Do you have a unique license plate that elicits you the occasional thumbs up or “What does the license plate mean? Oh, that’s funny, cool!”? The other day while driving on 95 south to MA and simultaneously trying to figure out the pronunciation of the various MA town names, I noticed some A-hole tailing me on the freeway. My initial response was something tame along the lines of, “Come on dude, I have an old car that doesn’t drive fast, get off my ass!”, but when I realized the iPhone in the rearview mirror, I realized this couple was simply trying to get a closer shot of my “Pickle” plate. I mean it’s hard to get made at someone for tailing you because they are trying to get a plate shot. I ended up waving at them, and slowing down enough so they could get the proper photo. I should really get a #pickleproblems bumper sticker as I’d be lying if I said this was the first time this has happened to me…

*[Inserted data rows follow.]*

import Summits.BirchSwinnertonDyer.BirchSwinnertonDyer.Theorems.ResidualThetaTransportAtTwoResidualSignedLambdaLowerCMAtTwoCofreeReductionLimit
import Summits.BirchSwinnertonDyer.BirchSwinnertonDyer.Theorems.ResidualThetaTransportAtTwoResidualSignedLambdaLowerCMAtTwoCofreeLevelwiseKonig
import HarnessLib

/-!
# The Kőnig bookkeeping of the deep half of RSL_g with EVERY bridge discharged: levelwise solution sets in `H¹(ℚ_n, A_ρ[p^k])`
# ⇒ ONE cores-compatible family in `H¹(ℚ_n, T_ρ)` ⇒ ONE element of Kato's `𝐇¹_Γ(T_ρ)` — no LIM_ρ / SEP_ρ / UN_ρ hypothesis left

Route `ResidualThetaTransportAtTwo` (RTT), crux RSL_g `ResidualSignedLambdaLowerCMAtTwo` (stmt-BirchSwinnertonDyer-22608); seat
`prover-bsd-wall-tp2-p2x` g17 (`--supports 22608 --as helper`, closes nothing). THEOREMS ONLY (no definition, no named fact, no instance,
no `sorry`). Stub plan rev 14/15 Q59 / S56, card `Ideas/stub-cmlambdalower-k3-g10.md` (slot (c) of items 6/7 of `Lines/onepair.lean`):
the width seat's `CofreeLevelwiseKonig.exists_layerFamily_of_levelwise_of_compactSpace` / `…exists_iwasawaH1_of_levelwise` carry LIM_ρ
(Rubin B.2.3 surjectivity for `T_ρ`) as the hypothesis `hlim`; it is now the THEOREM
`ThetaTransport.exists_forall_reduceH1CofreePkTorsion_eq_of_compatible` (file `…CofreeReductionLimit.lean`, H-C), so here the two
statements are re-issued WITHOUT `hlim`: the only inputs left are the levelwise ARITHMETIC ones the deep-half stubs own — finiteness
(`hfin`, = H-E on the unramified classes), diagonal non-emptiness (`hne`) and `[p]_*` / `Cor`-stability (`hSk` / `hSn`) of the solution
sets `Sol n k ⊆ H¹(ℚ_n, A_ρ[p^k])` — plus `[CompactSpace 𝒪]` (or `[FiniteDimensional ℚ_[p] ℚ_p(S)]`).

* `exists_layerFamily_of_levelwise` — a `Cor`-compatible `y n ∈ H¹(ℚ_n, T_ρ)` with `red_{p^k} y_n ∈ Sol n k` for all `(n, k)`.
* `exists_iwasawaH1_of_levelwise` — for the cyclotomic `κ` and a pinned `I : IwasawaH1DataCoeff ρ.toGaloisRep p κ γ`, an `x : I.H` with
  `red_{p^k} (I.proj n x) ∈ Sol n k` for all `(n, k)` (integrality by UN_ρ `UniversalNorms.mem_integralH1_of_layerCores_eq_framed`, then
  `I.proj_surjective` — both already inside the width seat's theorem).
* `…_of_finiteDimensional` variants.

References: K. Kato, Astérisque 295 (2004), Lemma 8.5 (2) (p. 183), §12.2 (p. 220), §13.8 (p. 228) [Kato2004Asterisque]; K. Rubin,
*Euler Systems* (2000), App. B Prop. B.2.3, §B.3 [Rubin2000]. Tree: `…CofreeLevelwiseKonig.lean` (H-A/H-B + glue, width seat w3),
`…CofreeReductionLimit.lean` (H-C), `Literature/…/GreenbergSelmerCofreeReductionSeparated.lean` (H-D),
`Kato2004/UniversalNormsCoeffFramed.lean` (UN_ρ). BSD is not proved by any of this; RSL_g (22608) is not proved here.
-/

set_option autoImplicit false
-- the Theorems namespace of this sub repeats the summit name by design (D-0017 nested layout)
set_option linter.dupNamespace false

noncomputable section

open scoped Classical

namespace Summit.BirchSwinnertonDyer.BirchSwinnertonDyer.Theorems.ThetaTransport

open CategoryTheory Field
  Literature.NumberTheory.EllipticCurves Literature.NumberTheory.GaloisRepresentations
  Literature.NumberTheory.EllipticCurves.GreenbergSelmer Literature.NumberTheory.EllipticCurves.CyclotomicLayer
  Literature.NumberTheory.EllipticCurves.Kato2004 ZpExtension
  Summit.BirchSwinnertonDyer.BirchSwinnertonDyer.Theorems.CofreeLevelwiseKonig

variable {p : ℕ} [Fact p.Prime] (S : Set (PadicAlgCl p)) {d : ℕ} (ρ : FramedGaloisRep ℚ ↥(padicCoeffIntegers S) d)
  (κ : ZpExtension ℚ p)

/-- **Levelwise solution sets ⇒ ONE cores-compatible family `y n ∈ H¹(ℚ_n, T_ρ)`, all bridges discharged** (`𝒪` compact): finite,
diagonally non-empty, `[p]_*`/`Cor`-stable `Sol n k ⊆ H¹(ℚ_n, A_ρ[p^k])` ⇒ a `Cor`-compatible `y` with `red_{p^k} y_n ∈ Sol n k` — Kőnig
(`CofreeLevelwiseKonig.exists_layerFamily_of_levelwise_of_compactSpace`) with its LIM_ρ hypothesis supplied by
`exists_forall_reduceH1CofreePkTorsion_eq_of_compatible` (Rubin B.2.3 surjectivity for `T_ρ`).
[cite: Kato2004Asterisque, §12.2 (p. 220), §13.8 (p. 228)] [cite: Rubin2000, App. B Prop. B.2.3 and §B.3] -/
theorem exists_layerFamily_of_levelwise [CompactSpace ↥(padicCoeffIntegers S)]
    (Sol : ∀ n k : ℕ, Set (H1 (cofreeTorsionGaloisModule S ρ ((p ^ k : ℕ) : ℤ)) (κ.layerSubgroup n)))
    (hfin : ∀ n k, (Sol n k).Finite) (hne : ∀ j, (Sol j j).Nonempty)
    (hSk : ∀ n k, ∀ c ∈ Sol n (k + 1), cohomologyMap (subgroupRepMap (cofreeTorsionPow S ρ k) (κ.layerSubgroup n)) 1 c ∈ Sol n k)
    (hSn : ∀ n k, ∀ c ∈ Sol (n + 1) k, layerCores (cofreeTorsionGaloisModule S ρ ((p ^ k : ℕ) : ℤ)) κ n c ∈ Sol n k) :
    ∃ y : ∀ n : ℕ, H1 (FramedGaloisRep.toGaloisRep ρ) (κ.layerSubgroup n),
      (∀ n k, (reduceH1CofreePkTorsion S ρ k (κ.layerSubgroup n) (y n) :
          H1 (cofreeTorsionGaloisModule S ρ ((p ^ k : ℕ) : ℤ)) (κ.layerSubgroup n)) ∈ Sol n k) ∧
      ∀ n, layerCores (FramedGaloisRep.toGaloisRep ρ) κ n (y (n + 1)) = y n :=
  exists_layerFamily_of_levelwise_of_compactSpace S ρ κ Sol hfin hne hSk hSn
    fun n c hc ↦ exists_forall_reduceH1CofreePkTorsion_eq_of_compatible S ρ (κ.layerSubgroup n) c hc

/-- **Levelwise solution sets ⇒ ONE element of Kato's `𝐇¹_Γ(T_ρ)`, all bridges discharged** (the slot-(c) output of items 6/7 of
`Lines/onepair.lean`): for the CYCLOTOMIC `κ`, `𝒪` compact and a pinned datum `I : IwasawaH1DataCoeff ρ.toGaloisRep p κ γ`, finite /
diagonally non-empty / `[p]_*`- and `Cor`-stable solution sets `Sol n k ⊆ H¹(ℚ_n, A_ρ[p^k])` yield `x : I.H` with
`red_{p^k} (I.proj n x) ∈ Sol n k` for all `(n, k)` — Kőnig + LIM_ρ (H-C) + SEP_ρ (H-D) + UN_ρ (Kato Lemma 8.5 (2) for `T_ρ`) +
`I.proj_surjective`, with NO bridge hypothesis left. [cite: Kato2004Asterisque, Lemma 8.5 (2) (p. 183), §12.2 (p. 220), §13.8 (p. 228)]
[cite: Rubin2000, App. B Prop. B.2.3, B.3.3] -/
theorem exists_iwasawaH1_of_levelwise [CompactSpace ↥(padicCoeffIntegers S)] (hκ : κ.IsCyclotomic)
    {γ : absoluteGaloisGroup ℚ} (I : IwasawaH1DataCoeff (FramedGaloisRep.toGaloisRep ρ) p κ γ)
    (Sol : ∀ n k : ℕ, Set (H1 (cofreeTorsionGaloisModule S ρ ((p ^ k : ℕ) : ℤ)) (κ.layerSubgroup n)))
    (hfin : ∀ n k, (Sol n k).Finite) (hne : ∀ j, (Sol j j).Nonempty)
    (hSk : ∀ n k, ∀ c ∈ Sol n (k + 1), cohomologyMap (subgroupRepMap (cofreeTorsionPow S ρ k) (κ.layerSubgroup n)) 1 c ∈ Sol n k)
    (hSn : ∀ n k, ∀ c ∈ Sol (n + 1) k, layerCores (cofreeTorsionGaloisModule S ρ ((p ^ k : ℕ) : ℤ)) κ n c ∈ Sol n k) :
    ∃ x : I.H, ∀ n k, (reduceH1CofreePkTorsion S ρ k (κ.layerSubgroup n) (I.proj n x) :
        H1 (cofreeTorsionGaloisModule S ρ ((p ^ k : ℕ) : ℤ)) (κ.layerSubgroup n)) ∈ Sol n k :=
  CofreeLevelwiseKonig.exists_iwasawaH1_of_levelwise S ρ κ hκ I Sol hfin hne hSk hSn
    fun n c hc ↦ exists_forall_reduceH1CofreePkTorsion_eq_of_compatible S ρ (κ.layerSubgroup n) c hc

/-- `exists_layerFamily_of_levelwise` under the newform habitat's standing hypothesis `[FiniteDimensional ℚ_[p] ℚ_p(S)]`
(`UniversalNorms.compactSpace_padicCoeffIntegers`). [cite: Rubin2000, App. B Prop. B.2.3 and §B.3] -/
theorem exists_layerFamily_of_levelwise_of_finiteDimensional [FiniteDimensional ℚ_[p] ↥(padicCoeffField S)]
    (Sol : ∀ n k : ℕ, Set (H1 (cofreeTorsionGaloisModule S ρ ((p ^ k : ℕ) : ℤ)) (κ.layerSubgroup n)))
    (hfin : ∀ n k, (Sol n k).Finite) (hne : ∀ j, (Sol j j).Nonempty)
    (hSk : ∀ n k, ∀ c ∈ Sol n (k + 1), cohomologyMap (subgroupRepMap (cofreeTorsionPow S ρ k) (κ.layerSubgroup n)) 1 c ∈ Sol n k)
    (hSn : ∀ n k, ∀ c ∈ Sol (n + 1) k, layerCores (cofreeTorsionGaloisModule S ρ ((p ^ k : ℕ) : ℤ)) κ n c ∈ Sol n k) :
    ∃ y : ∀ n : ℕ, H1 (FramedGaloisRep.toGaloisRep ρ) (κ.layerSubgroup n),
      (∀ n k, (reduceH1CofreePkTorsion S ρ k (κ.layerSubgroup n) (y n) :
          H1 (cofreeTorsionGaloisModule S ρ ((p ^ k : ℕ) : ℤ)) (κ.layerSubgroup n)) ∈ Sol n k) ∧
      ∀ n, layerCores (FramedGaloisRep.toGaloisRep ρ) κ n (y (n + 1)) = y n :=
  haveI := UniversalNorms.compactSpace_padicCoeffIntegers S
  exists_layerFamily_of_levelwise S ρ κ Sol hfin hne hSk hSn

/-- `exists_iwasawaH1_of_levelwise` under the newform habitat's standing hypothesis `[FiniteDimensional ℚ_[p] ℚ_p(S)]`
(`UniversalNorms.compactSpace_padicCoeffIntegers`). [cite: Kato2004Asterisque, Lemma 8.5 (2) (p. 183), §12.2 (p. 220)]
[cite: Rubin2000, App. B Prop. B.2.3, B.3.3] -/
theorem exists_iwasawaH1_of_levelwise_of_finiteDimensional [FiniteDimensional ℚ_[p] ↥(padicCoeffField S)] (hκ : κ.IsCyclotomic)
    {γ : absoluteGaloisGroup ℚ} (I : IwasawaH1DataCoeff (FramedGaloisRep.toGaloisRep ρ) p κ γ)
    (Sol : ∀ n k : ℕ, Set (H1 (cofreeTorsionGaloisModule S ρ ((p ^ k : ℕ) : ℤ)) (κ.layerSubgroup n)))
    (hfin : ∀ n k, (Sol n k).Finite) (hne : ∀ j, (Sol j j).Nonempty)
    (hSk : ∀ n k, ∀ c ∈ Sol n (k + 1), cohomologyMap (subgroupRepMap (cofreeTorsionPow S ρ k) (κ.layerSubgroup n)) 1 c ∈ Sol n k)
    (hSn : ∀ n k, ∀ c ∈ Sol (n + 1) k, layerCores (cofreeTorsionGaloisModule S ρ ((p ^ k : ℕ) : ℤ)) κ n c ∈ Sol n k) :
    ∃ x : I.H, ∀ n k, (reduceH1CofreePkTorsion S ρ k (κ.layerSubgroup n) (I.proj n x) :
        H1 (cofreeTorsionGaloisModule S ρ ((p ^ k : ℕ) : ℤ)) (κ.layerSubgroup n)) ∈ Sol n k :=
  haveI := UniversalNorms.compactSpace_padicCoeffIntegers S
  exists_iwasawaH1_of_levelwise S ρ κ hκ I Sol hfin hne hSk hSn

end Summit.BirchSwinnertonDyer.BirchSwinnertonDyer.Theorems.ThetaTransport

end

Beets! I’m at ’em again. On a somewhat regular basis people ask me what my favorite thing to pickle is. If you’ve been following Putting Up with Erin for sometime now, you know that the answer is probably beets. Sure my screen name for various social media sites has to do with dilly beans, but when it comes down to it, pickled beets are where it’s really at for me. Typically I either roast beets whole or peel and then boil them, but to cut down on preparation time, I decided to peel and slice them raw before roasting them. Success, in that the desired crunch was still present in the end pickle product, and also the sweet roasted flavor came right through. I snagged a couple pounds of these beautiful local beets from the Heron Pond Farm stand, and the fresh cilantro and red onions from Golden Harvest Produce Market in Kittery, ME. To guarantee the strong cilantro flavor, I added whole coriander to the vinegar brine before boiling. This beauties were traded at last night’s Seacoast Food Swap. Enjoy!